FHSS detection: Frequency-hopping spread spectrum appears in a spectrogram as short bursts at pseudo-random frequencies. The burst duration (dwell time) and frequency hop rate are visible. Bluetooth Classic uses FHSS at 1600 hops/second (625 μs dwell); military FHSS systems use hop rates of 10-1000+ hops/second.

TDMA detection: Time-division multiplexing appears as periodic bursts at a fixed frequency with inter-burst gaps. The burst duration, guard time, and frame period are measurable from the spectrogram.

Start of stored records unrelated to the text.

import Summits.Ventures.HSemireg.WedgeHankelRecurrenceGaussHermiteElectrostatic

/-!
# Venture HSemireg — **THE LAGUERRE STRUCTURE RELATION, DIFFERENTIAL EQUATION AND STIELTJES' EQUILIBRIUM** from the recurrence alone: for the monic Laguerre recurrence `a_n = 2n + 1 + α`,
# `b_{n+1} = (n+1)(n+1+α)`: **`X · L_{n+1}' = (n+1) L_{n+1} + (n+1)(n+1+α) L_n`** (two-step induction), hence **`X L_n'' + (α + 1 − X) L_n' + n L_n = 0`**, and at the zeros `0 < x_0 < ⋯ < x_t` of
# `L_{t+1}` (`α > −1`, N376) **`Σ_{j ≠ k} 1∕(x_k − x_j) = (x_k − α − 1)∕(2 x_k)`** — `t + 1` unit charges in equilibrium with a charge `(α+1)∕2` at the origin and a constant field (Stieltjes 1885)

HONEST FRAMING. Part of the Lean index of the computation cell `pub-hsemireg` (seat p10 gen 46, Sunday typer «UNIFORM-IN-n»).  Real polynomials, derivatives and finite sums only; no variety, no
cohomology theory, no sheaf, no Ext group and no semiregularity map is constructed here; nothing here says that HC / HC_CM / HC_AV holds; no Literature fact (unproved `Prop`) is declared or used.
Custodian versions as in `WedgeHankelSiegelIdeal` (1/3).
SOURCES (cited).  G. Szegő, *Orthogonal Polynomials*, (5.1.2) (Laguerre's equation `x y'' + (α + 1 − x) y' + n y = 0`), (5.1.14) (`x L_n' = n L_n − (n+α) L_{n−1}`, classical normalisation), §6.7
Thm 6.7.2 (the Laguerre case of Stieltjes' problem, (6.7.5)–(6.7.6)); T. J. Stieltjes, *Sur les polynômes de Jacobi*, C. R. Acad. Sci. 100 (1885) 620–622; M. E. H. Ismail, *Classical and Quantum
Orthogonal Polynomials* (2005), §3.5, (4.6.x).
PROOF TYPED HERE.  The structure relation by the pair induction `(★)_n, (★)_{n+1} ⇒ (★)_{n+2}`, eliminating `L_n` through the recurrence (pure `ℝ[X]` algebra, `linear_combination`); the
differential equation: `X ·` (equation for `L_{n+2}`) is the combination `X·∂(★)_{n+2} + (n + 2 + α − X)·(★)_{n+2} + c·(★)_{n+1} + c·(recurrence)` with `c = (n+2)(n+2+α)`, then cancel `X`;
Stieltjes' identity from N388 `sum_inv_sub_nodes_eq` (`2 f' Σ = f''`) and the equation at a zero (`x L'' = (x − α − 1) L'`).
DEDUP DISCLOSURE (`rg -n -i 'laguerre_structure|laguerre_differential|laguerre_zeros_electro' Summits/Ventures/HSemireg`, 2026-09-03): N376 ∕ N380 (Laguerre recurrence data, `L^{(α)} → L^{(α+1)}`),
N388 (Hermite); nothing on Laguerre's equation.  The 3 names below: 0 hits tree-wide.

WHAT IS IN THE TREE.  N376 `laguerre_zeros`; N388 `sum_inv_sub_nodes_eq`; N284 `eval_derivative_prod_X_sub_C_at_node`; Mathlib `Polynomial.derivative_mul`, `Polynomial.X_ne_zero`.
THIS FILE (namespace `Summit.Ventures.HSemireg.Wedge.HankelOuter` continued; CHAINED on N388 (import); 0 definitions):
* §1154 **`laguerre_structure_relation`**, **`laguerre_differential_equation`**, **`laguerre_zeros_electrostatic`**.
CAVEATS.  Monic normalisation; the Laguerre family enters through its recurrence only.  Nothing Ext-side.  New names only.
-/

open Module Polynomial
open scoped Matrix Polynomial

namespace Summit.Ventures.HSemireg.Wedge.HankelOuter

/-! ## §1154. Laguerre: structure relation, differential equation, electrostatics -/

/-- **THE STRUCTURE RELATION: `X · L_{n+1}' = (n+1) L_{n+1} + (n+1)(n+1+α) L_n`** for the monic Laguerre recurrence. [Szegő (5.1.14); this file, §1154] -/
theorem laguerre_structure_relation {L : ℕ → ℝ[X]} {a b : ℕ → ℝ} {α : ℝ} (hL0 : L 0 = 1) (hL1 : L 1 = Polynomial.X - C (a 0))
    (hLrec : ∀ n, L (n + 2) = (Polynomial.X - C (a (n + 1))) * L (n + 1) - C (b (n + 1)) * L n) (ha : ∀ n, a n = 2 * n + 1 + α)
    (hb : ∀ n, b (n + 1) = ((n : ℝ) + 1) * ((n : ℝ) + 1 + α)) (n : ℕ) :
    Polynomial.X * derivative (L (n + 1)) = C ((n : ℝ) + 1) * L (n + 1) + C (((n : ℝ) + 1) * ((n : ℝ) + 1 + α)) * L n := by
  -- recurrence with the data substituted and `C` expanded
  have hrec : ∀ m, L (m + 2) = (Polynomial.X - (2 * (m : ℝ[X]) + 3 + C α)) * L (m + 1) - (((m : ℝ[X]) + 1) * ((m : ℝ[X]) + 1 + C α)) * L m := fun m => by
    rw [hLrec m, ha, hb]
    simp only [map_add, map_mul, map_one, map_natCast, map_ofNat, Nat.cast_add, Nat.cast_one]
    ring
  have key : ∀ n, Polynomial.X * derivative (L (n + 1)) = ((n : ℝ[X]) + 1) * L (n + 1) + (((n : ℝ[X]) + 1) * ((n : ℝ[X]) + 1 + C α)) * L n ∧
      Polynomial.X * derivative (L (n + 2)) = ((n : ℝ[X]) + 2) * L (n + 2) + (((n : ℝ[X]) + 2) * ((n : ℝ[X]) + 2 + C α)) * L (n + 1) := by
    intro n
    induction n with
    | zero =>
      have h1 : L 1 = Polynomial.X - (1 + C α) := by rw [hL1, ha, Nat.cast_zero, mul_zero, zero_add, map_add, map_one]
      have h2 := hrec 0
      constructor
      · rw [h1, hL0, derivative_sub, derivative_X, derivative_add, derivative_one, derivative_C]; push_cast; ring
      · rw [h2, h1, hL0]
        simp only [Nat.cast_zero, mul_zero, zero_add, derivative_sub, derivative_mul, derivative_X, derivative_add, derivative_one, derivative_C, derivative_ofNat]
        ring
    | succ n ih =>
      obtain ⟨e0, e1⟩ := ih
      refine ⟨by rw [show n + 1 + 1 = n + 2 from rfl]; push_cast; rw [show (n : ℝ[X]) + 1 + 1 = (n : ℝ[X]) + 2 by ring]; exact e1, ?_⟩
      have h3 := hrec (n + 1)
      rw [show n + 1 + 2 = n + 3 from rfl] at h3
      rw [show n + 1 + 2 = n + 3 from rfl, show n + 1 + 1 = n + 2 from rfl]
      -- differentiate the recurrence for `L_{n+3}`
      have hd : derivative (L (n + 3)) = L (n + 2) + (Polynomial.X - (2 * ((n + 1 : ℕ) : ℝ[X]) + 3 + C α)) * derivative (L (n + 2)) -
          ((((n + 1 : ℕ) : ℝ[X])) + 1) * ((((n + 1 : ℕ) : ℝ[X])) + 1 + C α) * derivative (L (n + 1)) := by
        rw [h3]
        simp only [derivative_sub, derivative_mul, derivative_X, derivative_add, derivative_C, derivative_ofNat, derivative_natCast, derivative_one]
        ring
      have h2 := hrec n
      push_cast at hd h3 ⊢
      rw [hd, h3]
      linear_combination (Polynomial.X - (2 * (n : ℝ[X]) + 5 + C α)) * e1 - (((n : ℝ[X]) + 2) * ((n : ℝ[X]) + 2 + C α)) * e0 -
        (((n : ℝ[X]) + 2) * ((n : ℝ[X]) + 2 + C α)) * h2
  have h := (key n).1
  simp only [map_add, map_mul, map_one, map_natCast]
  exact h

/-- **LAGUERRE'S DIFFERENTIAL EQUATION: `X L_n'' + (α + 1 − X) L_n' + n L_n = 0`.** [Szegő (5.1.2); this file, §1154] -/
theorem laguerre_differential_equation {L : ℕ → ℝ[X]} {a b : ℕ → ℝ} {α : ℝ} (hL0 : L 0 = 1) (hL1 : L 1 = Polynomial.X - C (a 0))
    (hLrec : ∀ n, L (n + 2) = (Polynomial.X - C (a (n + 1))) * L (n + 1) - C (b (n + 1)) * L n) (ha : ∀ n, a n = 2 * n + 1 + α)
    (hb : ∀ n, b (n + 1) = ((n : ℝ) + 1) * ((n : ℝ) + 1 + α)) (n : ℕ) :
    Polynomial.X * derivative (derivative (L n)) + (C (α + 1) - Polynomial.X) * derivative (L n) + C (n : ℝ) * L n = 0 := by
  have hstar : ∀ m, Polynomial.X * derivative (L (m + 1)) = ((m : ℝ[X]) + 1) * L (m + 1) + (((m : ℝ[X]) + 1) * ((m : ℝ[X]) + 1 + C α)) * L m := fun m => by
    have h := laguerre_structure_relation hL0 hL1 hLrec ha hb m
    simp only [map_add, map_mul, map_one, map_natCast] at h
    exact h
  have hrec : ∀ m, L (m + 2) = (Polynomial.X - (2 * (m : ℝ[X]) + 3 + C α)) * L (m + 1) - (((m : ℝ[X]) + 1) * ((m : ℝ[X]) + 1 + C α)) * L m := fun m => by
    rw [hLrec m, ha, hb]
    simp only [map_add, map_mul, map_one, map_natCast, map_ofNat, Nat.cast_add, Nat.cast_one]
    ring
  simp only [map_add, map_one, map_natCast]
  rcases n with _ | n
  · rw [hL0]; simp
  rcases n with _ | n
  · have h1 : L 1 = Polynomial.X - (1 + C α) := by rw [hL1, ha, Nat.cast_zero, mul_zero, zero_add, map_add, map_one]
    rw [h1]
    simp only [derivative_sub, derivative_X, derivative_add, derivative_one, derivative_C, derivative_zero]
    push_cast; ring
  · -- `L_{n+2}`: cancel `X` from the combination
    have e0 := hstar (n + 1)
    have e2 := hstar n
    have e3 := hrec n
    rw [show n + 1 + 1 = n + 2 from rfl] at e0
    have e1 : derivative (Polynomial.X * derivative (L (n + 2))) = derivative ((((n + 1 : ℕ) : ℝ[X]) + 1) * L (n + 2) + ((((n + 1 : ℕ) : ℝ[X]) + 1) * (((n + 1 : ℕ) : ℝ[X]) + 1 + C α)) * L (n + 1)) :=
      congrArg derivative e0
    simp only [derivative_mul, derivative_X, derivative_add, derivative_C, derivative_natCast, derivative_one, one_mul, zero_mul, zero_add, add_zero] at e1
    push_cast at e0 e1 e2 e3 ⊢
    apply mul_left_cancel₀ (X_ne_zero : (Polynomial.X : ℝ[X]) ≠ 0)
    rw [mul_zero]
    linear_combination Polynomial.X * e1 + ((n : ℝ[X]) + 2 + C α - Polynomial.X) * e0 + (((n : ℝ[X]) + 2) * ((n : ℝ[X]) + 2 + C α)) * e2 +
      (((n : ℝ[X]) + 2) * ((n : ℝ[X]) + 2 + C α)) * e3

/-- **STIELTJES' EQUILIBRIUM FOR THE LAGUERRE ZEROS: `Σ_{j ≠ k} 1∕(x_k − x_j) = (x_k − α − 1)∕(2 x_k)`** at the zeros `0 < x_0 < ⋯ < x_t` of `L_{t+1}^{(α)}`, `α > −1`. [Stieltjes 1885; Szegő Thm 6.7.2;
this file, §1154] -/
theorem laguerre_zeros_electrostatic {L : ℕ → ℝ[X]} {a b : ℕ → ℝ} {α : ℝ} (hL0 : L 0 = 1) (hL1 : L 1 = Polynomial.X - C (a 0))
    (hLrec : ∀ n, L (n + 2) = (Polynomial.X - C (a (n + 1))) * L (n + 1) - C (b (n + 1)) * L n) (ha : ∀ n, a n = 2 * n + 1 + α)
    (hb : ∀ n, b (n + 1) = ((n : ℝ) + 1) * ((n : ℝ) + 1 + α)) {t : ℕ} {x : Fin (t + 1) → ℝ} (hx : StrictMono x)
    (hxq : L (t + 1) = ∏ k, (Polynomial.X - C (x k))) (hpos : ∀ k, 0 < x k) (k : Fin (t + 1)) :
    ∑ j ∈ Finset.univ.erase k, (x k - x j)⁻¹ = (x k - α - 1) / (2 * x k) := by
  have hinj := hx.injective
  have hode := congrArg (eval (x k)) (laguerre_differential_equation hL0 hL1 hLrec ha hb (t + 1))
  rw [hxq] at hode
  have hroot : (∏ j, (Polynomial.X - C (x j))).eval (x k) = 0 := by rw [eval_prod]; exact Finset.prod_eq_zero (Finset.mem_univ k) (by simp)
  rw [eval_add, eval_add, eval_mul, eval_mul, eval_mul, eval_sub, eval_X, eval_C, eval_C, hroot, mul_zero, add_zero, eval_zero, ← sum_inv_sub_nodes_eq hinj k] at hode
  have hder : (derivative (∏ i, (Polynomial.X - C (x i)))).eval (x k) ≠ 0 := by
    rw [eval_derivative_prod_X_sub_C_at_node]
    exact Finset.prod_ne_zero_iff.2 fun j hj => sub_ne_zero.2 fun h => (Finset.mem_erase.1 hj).1 (hinj h).symm
  have hxk := hpos k
  rw [eq_div_iff (by positivity)]
  apply mul_left_cancel₀ hder
  linear_combination hode

end Summit.Ventures.HSemireg.Wedge.HankelOuter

OFDM detection: OFDM produces a distinctive rectangular spectral mask (flat across the bandwidth, with steep roll-off at band edges) and cyclostationary features at 1/T_sym.

7.5 Stage 4: Symbol Structure

Symbol rate estimation:

def estimate_symbol_rate(iq, fs):
    """Estimate symbol rate from the power spectral density of the signal envelope."""
    # The symbol rate appears as a spectral line in |x|²
    power = np.abs(iq)**2
    
    # PSD of the envelope signal
    from scipy.signal import welch
    f_welch, Pxx = welch(power, fs=fs, nperseg=4096)
    
    # Find spectral peaks above a threshold
    threshold = np.mean(Pxx) + 3 * np.std(Pxx)
    peaks = f_welch[Pxx > threshold]
    
    if len(peaks) > 0:
        # The lowest non-DC peak is typically the symbol rate
        dc_mask = peaks > 1000  # ignore DC region (below 1 kHz)
        if np.any(dc_mask):
            sym_rate_est = peaks[dc_mask][0]
            print(f"Estimated symbol rate: {sym_rate_est/1e3:.2f} kbaud")
            return sym_rate_est
    
    print("Symbol rate not clearly identifiable from PSD")
    return None

# After symbol rate estimation, resample to ~4-8 samples per symbol
# then look for preamble patterns using autocorrelation
def find_preamble(bits, pattern_candidates=None):
    """Search for preamble pattern in recovered bit sequence."""
    if pattern_candidates is None:
        # Common preambles: alternating 1010..., all-1s, known sync words
        pattern_candidates = [
            [1,0,1,0,1,0,1,0],     # alternating (OOK common)
            [1,1,1,1,0,0,0,0],     # 4+4 run-length
            [0xAA, 0xAA, 0xD3, 0x91],  # ISM band common preamble
        ]
    
    for pattern in pattern_candidates:
        p = np.array(pattern, dtype=float)
        if len(p) <= len(bits):
            corr = np.correlate(bits[:len(bits)], p, mode='valid')
            peak = np.max(np.abs(corr))
            if peak > 0.9 * len(p):
                peak_loc = np.argmax(np.abs(corr))
                print(f"Preamble candidate found at bit {peak_loc}: {pattern}")
                return peak_loc
    
    print("No common preamble detected")
    return None

7.6 Stage 5: Protocol Hypothesis and Documentation

The final stage is synthesizing the observations into a protocol hypothesis:

Hypothesis document structure:

Signal identification: center frequency, bandwidth, modulation (with evidence), multiple-access scheme
Symbol parameters: symbol rate (with evidence), samples-per-symbol, bit order
Frame structure: preamble (if identified), sync word, payload format, CRC/FEC (if detected)
State machine hypothesis: what states does the transmitter cycle through? Are there request-response pairs? Acknowledgements?
Protocol family hypothesis: what known protocol family does this most resemble? What are the differences?
Confidence assessment: for each claim, one of {CONFIRMED (bit-for-bit verified), INFERRED (consistent with evidence but not confirmed), HYPOTHESIZED (plausible from inspection but not tested)}

The confidence assessment discipline is the central professional skill. RE work produces hypotheses, not facts. A professional SIGINT analyst or protocol RE engineer who states a hypothesis as a fact is unreliable. The confidence level must accompany every claim.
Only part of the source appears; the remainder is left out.